▶ [REQUIRED ACTION]: All lines in the material below that hold "closer" should be found and copied.
(PROVIDED RECORDS begins)
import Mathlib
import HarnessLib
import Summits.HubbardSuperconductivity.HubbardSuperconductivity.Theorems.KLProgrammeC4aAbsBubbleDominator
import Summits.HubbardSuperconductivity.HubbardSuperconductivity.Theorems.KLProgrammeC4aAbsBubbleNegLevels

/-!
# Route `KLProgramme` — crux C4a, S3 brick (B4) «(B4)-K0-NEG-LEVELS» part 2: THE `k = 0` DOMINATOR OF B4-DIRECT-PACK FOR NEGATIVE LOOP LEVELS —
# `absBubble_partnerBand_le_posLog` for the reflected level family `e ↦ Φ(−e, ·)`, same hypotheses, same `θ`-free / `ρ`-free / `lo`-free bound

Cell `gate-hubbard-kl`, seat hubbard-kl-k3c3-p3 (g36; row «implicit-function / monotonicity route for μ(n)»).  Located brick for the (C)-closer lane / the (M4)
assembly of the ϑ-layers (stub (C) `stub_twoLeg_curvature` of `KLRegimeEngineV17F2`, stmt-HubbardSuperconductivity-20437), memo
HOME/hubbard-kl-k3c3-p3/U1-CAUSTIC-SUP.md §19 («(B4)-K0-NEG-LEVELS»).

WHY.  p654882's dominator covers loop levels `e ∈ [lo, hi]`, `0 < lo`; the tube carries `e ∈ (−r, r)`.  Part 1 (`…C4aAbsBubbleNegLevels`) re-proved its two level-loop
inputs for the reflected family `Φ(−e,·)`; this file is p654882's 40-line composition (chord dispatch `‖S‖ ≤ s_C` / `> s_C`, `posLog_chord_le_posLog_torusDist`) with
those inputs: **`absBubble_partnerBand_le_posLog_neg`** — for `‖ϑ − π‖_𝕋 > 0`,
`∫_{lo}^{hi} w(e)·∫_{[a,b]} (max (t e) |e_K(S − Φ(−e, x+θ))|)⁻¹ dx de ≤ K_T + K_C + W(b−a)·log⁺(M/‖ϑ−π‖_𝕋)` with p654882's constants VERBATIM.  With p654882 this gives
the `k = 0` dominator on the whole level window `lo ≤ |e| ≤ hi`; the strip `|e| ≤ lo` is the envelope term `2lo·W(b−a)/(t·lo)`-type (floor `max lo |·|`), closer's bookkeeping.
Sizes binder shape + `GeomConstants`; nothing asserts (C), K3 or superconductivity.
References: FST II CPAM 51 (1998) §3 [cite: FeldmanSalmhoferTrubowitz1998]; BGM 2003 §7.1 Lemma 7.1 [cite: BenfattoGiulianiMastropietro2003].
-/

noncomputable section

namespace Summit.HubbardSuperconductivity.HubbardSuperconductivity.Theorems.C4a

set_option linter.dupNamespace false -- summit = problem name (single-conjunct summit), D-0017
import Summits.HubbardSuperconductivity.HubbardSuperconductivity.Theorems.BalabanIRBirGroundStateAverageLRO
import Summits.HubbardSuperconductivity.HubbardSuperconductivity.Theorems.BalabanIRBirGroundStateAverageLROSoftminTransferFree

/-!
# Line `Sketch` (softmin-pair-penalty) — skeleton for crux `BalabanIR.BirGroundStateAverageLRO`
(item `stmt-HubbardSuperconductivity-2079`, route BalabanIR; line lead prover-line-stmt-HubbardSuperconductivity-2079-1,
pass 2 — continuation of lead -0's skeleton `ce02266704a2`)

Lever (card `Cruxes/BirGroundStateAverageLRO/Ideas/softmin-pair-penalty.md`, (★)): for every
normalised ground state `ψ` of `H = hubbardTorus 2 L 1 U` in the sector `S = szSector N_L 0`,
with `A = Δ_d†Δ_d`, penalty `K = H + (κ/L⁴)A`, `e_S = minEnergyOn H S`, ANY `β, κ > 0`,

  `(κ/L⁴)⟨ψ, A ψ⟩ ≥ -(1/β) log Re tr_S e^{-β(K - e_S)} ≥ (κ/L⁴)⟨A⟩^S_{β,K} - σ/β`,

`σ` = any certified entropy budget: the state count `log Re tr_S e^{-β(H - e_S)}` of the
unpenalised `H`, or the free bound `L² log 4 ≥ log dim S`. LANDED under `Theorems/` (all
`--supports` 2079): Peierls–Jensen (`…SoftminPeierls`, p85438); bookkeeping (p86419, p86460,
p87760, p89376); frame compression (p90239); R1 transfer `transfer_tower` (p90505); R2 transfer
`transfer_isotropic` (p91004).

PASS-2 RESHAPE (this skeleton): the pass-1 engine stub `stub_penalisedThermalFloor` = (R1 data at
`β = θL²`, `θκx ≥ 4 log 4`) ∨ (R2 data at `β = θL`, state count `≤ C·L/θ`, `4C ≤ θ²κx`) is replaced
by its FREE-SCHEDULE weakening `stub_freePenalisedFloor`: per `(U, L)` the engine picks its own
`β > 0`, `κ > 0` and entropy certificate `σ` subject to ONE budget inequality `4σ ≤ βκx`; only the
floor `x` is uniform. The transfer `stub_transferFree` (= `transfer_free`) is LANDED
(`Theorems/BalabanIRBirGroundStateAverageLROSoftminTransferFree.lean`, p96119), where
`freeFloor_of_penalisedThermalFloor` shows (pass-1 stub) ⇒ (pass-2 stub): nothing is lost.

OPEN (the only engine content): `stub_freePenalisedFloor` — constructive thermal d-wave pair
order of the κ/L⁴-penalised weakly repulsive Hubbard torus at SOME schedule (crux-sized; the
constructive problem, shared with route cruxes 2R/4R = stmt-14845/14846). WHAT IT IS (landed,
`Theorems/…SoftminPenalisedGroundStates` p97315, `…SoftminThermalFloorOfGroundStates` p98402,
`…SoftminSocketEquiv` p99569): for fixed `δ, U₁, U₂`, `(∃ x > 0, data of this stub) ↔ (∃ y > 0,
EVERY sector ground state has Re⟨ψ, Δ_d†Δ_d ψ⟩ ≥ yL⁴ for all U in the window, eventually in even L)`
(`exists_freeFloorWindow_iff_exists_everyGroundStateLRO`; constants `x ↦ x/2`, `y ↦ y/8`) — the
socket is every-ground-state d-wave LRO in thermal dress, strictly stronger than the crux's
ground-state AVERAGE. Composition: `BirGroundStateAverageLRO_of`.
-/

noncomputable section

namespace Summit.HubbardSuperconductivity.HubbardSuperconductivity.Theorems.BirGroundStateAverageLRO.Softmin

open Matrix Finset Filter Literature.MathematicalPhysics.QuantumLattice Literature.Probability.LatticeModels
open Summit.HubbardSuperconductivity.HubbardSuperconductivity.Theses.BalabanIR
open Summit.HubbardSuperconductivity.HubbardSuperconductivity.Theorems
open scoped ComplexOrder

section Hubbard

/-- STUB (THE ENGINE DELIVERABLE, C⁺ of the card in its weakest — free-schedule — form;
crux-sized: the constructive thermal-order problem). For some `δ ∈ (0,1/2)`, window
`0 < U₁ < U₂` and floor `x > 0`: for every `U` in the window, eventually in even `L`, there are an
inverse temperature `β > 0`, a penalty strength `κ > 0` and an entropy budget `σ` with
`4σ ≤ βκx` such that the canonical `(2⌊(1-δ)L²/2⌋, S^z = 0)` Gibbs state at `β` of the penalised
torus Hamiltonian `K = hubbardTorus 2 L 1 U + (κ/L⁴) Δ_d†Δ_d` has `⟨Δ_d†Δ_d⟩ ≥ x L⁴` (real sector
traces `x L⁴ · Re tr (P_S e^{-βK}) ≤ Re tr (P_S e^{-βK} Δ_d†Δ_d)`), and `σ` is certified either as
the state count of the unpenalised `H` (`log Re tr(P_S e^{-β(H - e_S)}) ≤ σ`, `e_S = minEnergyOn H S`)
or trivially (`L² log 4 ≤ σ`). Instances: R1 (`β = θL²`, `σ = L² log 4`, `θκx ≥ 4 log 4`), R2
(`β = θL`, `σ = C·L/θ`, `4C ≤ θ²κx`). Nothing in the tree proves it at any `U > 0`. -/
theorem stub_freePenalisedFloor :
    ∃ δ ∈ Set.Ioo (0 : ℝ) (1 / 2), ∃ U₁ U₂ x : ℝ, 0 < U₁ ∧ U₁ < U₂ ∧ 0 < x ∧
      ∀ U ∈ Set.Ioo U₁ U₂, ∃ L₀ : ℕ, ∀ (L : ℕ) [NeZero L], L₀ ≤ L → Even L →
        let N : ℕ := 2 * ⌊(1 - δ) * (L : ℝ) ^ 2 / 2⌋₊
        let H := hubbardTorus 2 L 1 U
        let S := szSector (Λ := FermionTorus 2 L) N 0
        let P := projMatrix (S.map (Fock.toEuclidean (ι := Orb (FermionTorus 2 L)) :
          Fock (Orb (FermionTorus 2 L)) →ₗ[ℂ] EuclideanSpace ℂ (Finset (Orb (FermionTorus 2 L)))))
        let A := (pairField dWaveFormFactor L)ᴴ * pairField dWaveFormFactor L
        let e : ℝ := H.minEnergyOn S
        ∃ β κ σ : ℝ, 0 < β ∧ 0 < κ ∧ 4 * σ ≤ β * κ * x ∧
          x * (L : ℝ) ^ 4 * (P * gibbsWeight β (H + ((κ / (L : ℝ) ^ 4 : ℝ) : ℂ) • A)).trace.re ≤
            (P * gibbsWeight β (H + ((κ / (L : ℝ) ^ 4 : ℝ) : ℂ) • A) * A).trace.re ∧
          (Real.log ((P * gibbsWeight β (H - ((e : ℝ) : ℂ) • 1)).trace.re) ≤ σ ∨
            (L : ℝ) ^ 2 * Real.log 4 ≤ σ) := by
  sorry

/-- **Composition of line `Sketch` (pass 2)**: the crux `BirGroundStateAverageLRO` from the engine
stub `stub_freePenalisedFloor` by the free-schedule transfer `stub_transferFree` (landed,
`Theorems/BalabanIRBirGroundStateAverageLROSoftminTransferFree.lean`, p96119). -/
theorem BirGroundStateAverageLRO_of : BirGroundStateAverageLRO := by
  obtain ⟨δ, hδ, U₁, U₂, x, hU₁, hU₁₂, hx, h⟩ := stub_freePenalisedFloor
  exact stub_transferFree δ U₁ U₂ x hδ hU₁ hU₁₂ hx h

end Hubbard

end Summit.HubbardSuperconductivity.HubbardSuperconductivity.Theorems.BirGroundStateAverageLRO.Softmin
(PROVIDED RECORDS ends)
▶ [TASK ANSWER]:
Cell `gate-hubbard-kl`, seat hubbard-kl-k3c3-p3 (g36; row «implicit-function / monotonicity route for μ(n)»).  Located brick for the (C)-closer lane / the (M4)
the `k = 0` dominator on the whole level window `lo ≤ |e| ≤ hi`; the strip `|e| ≤ lo` is the envelope term `2lo·W(b−a)/(t·lo)`-type (floor `max lo |·|`), closer's bookkeeping.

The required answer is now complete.